───── SOURCE DATA
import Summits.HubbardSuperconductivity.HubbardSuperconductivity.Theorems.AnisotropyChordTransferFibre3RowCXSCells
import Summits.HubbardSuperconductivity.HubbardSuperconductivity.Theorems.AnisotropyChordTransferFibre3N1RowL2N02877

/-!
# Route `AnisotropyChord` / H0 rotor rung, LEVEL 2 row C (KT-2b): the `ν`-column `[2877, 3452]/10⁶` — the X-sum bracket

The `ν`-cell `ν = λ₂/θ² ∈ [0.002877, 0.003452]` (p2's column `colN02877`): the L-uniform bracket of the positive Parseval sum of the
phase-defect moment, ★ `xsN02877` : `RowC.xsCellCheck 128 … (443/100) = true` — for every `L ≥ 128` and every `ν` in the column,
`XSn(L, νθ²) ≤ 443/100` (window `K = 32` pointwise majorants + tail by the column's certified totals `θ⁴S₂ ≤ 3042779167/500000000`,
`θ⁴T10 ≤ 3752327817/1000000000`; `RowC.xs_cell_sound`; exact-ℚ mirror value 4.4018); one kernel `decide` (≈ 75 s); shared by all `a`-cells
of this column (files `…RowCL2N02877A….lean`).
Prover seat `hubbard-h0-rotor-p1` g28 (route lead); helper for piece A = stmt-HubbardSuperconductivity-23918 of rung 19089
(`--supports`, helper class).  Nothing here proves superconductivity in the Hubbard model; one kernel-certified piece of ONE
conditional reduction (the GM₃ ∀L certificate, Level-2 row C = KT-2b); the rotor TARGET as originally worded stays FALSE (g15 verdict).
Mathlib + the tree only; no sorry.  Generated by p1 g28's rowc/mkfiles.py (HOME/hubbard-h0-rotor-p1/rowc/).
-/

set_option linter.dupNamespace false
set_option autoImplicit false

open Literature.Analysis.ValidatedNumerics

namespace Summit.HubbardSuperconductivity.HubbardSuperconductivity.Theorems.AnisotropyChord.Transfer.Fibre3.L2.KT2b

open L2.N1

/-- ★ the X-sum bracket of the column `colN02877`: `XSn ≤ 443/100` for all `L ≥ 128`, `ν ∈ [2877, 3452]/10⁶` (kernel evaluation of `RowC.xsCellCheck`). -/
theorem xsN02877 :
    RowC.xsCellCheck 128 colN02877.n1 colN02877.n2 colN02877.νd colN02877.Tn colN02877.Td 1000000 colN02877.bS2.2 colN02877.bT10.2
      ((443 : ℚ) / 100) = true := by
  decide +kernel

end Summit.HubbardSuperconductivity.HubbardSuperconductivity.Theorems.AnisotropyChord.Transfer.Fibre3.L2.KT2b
──────────
(PROMPT) If a line in the entries above contains the word "kernel", count it, and give only the final number.

(RESULT BELOW) 4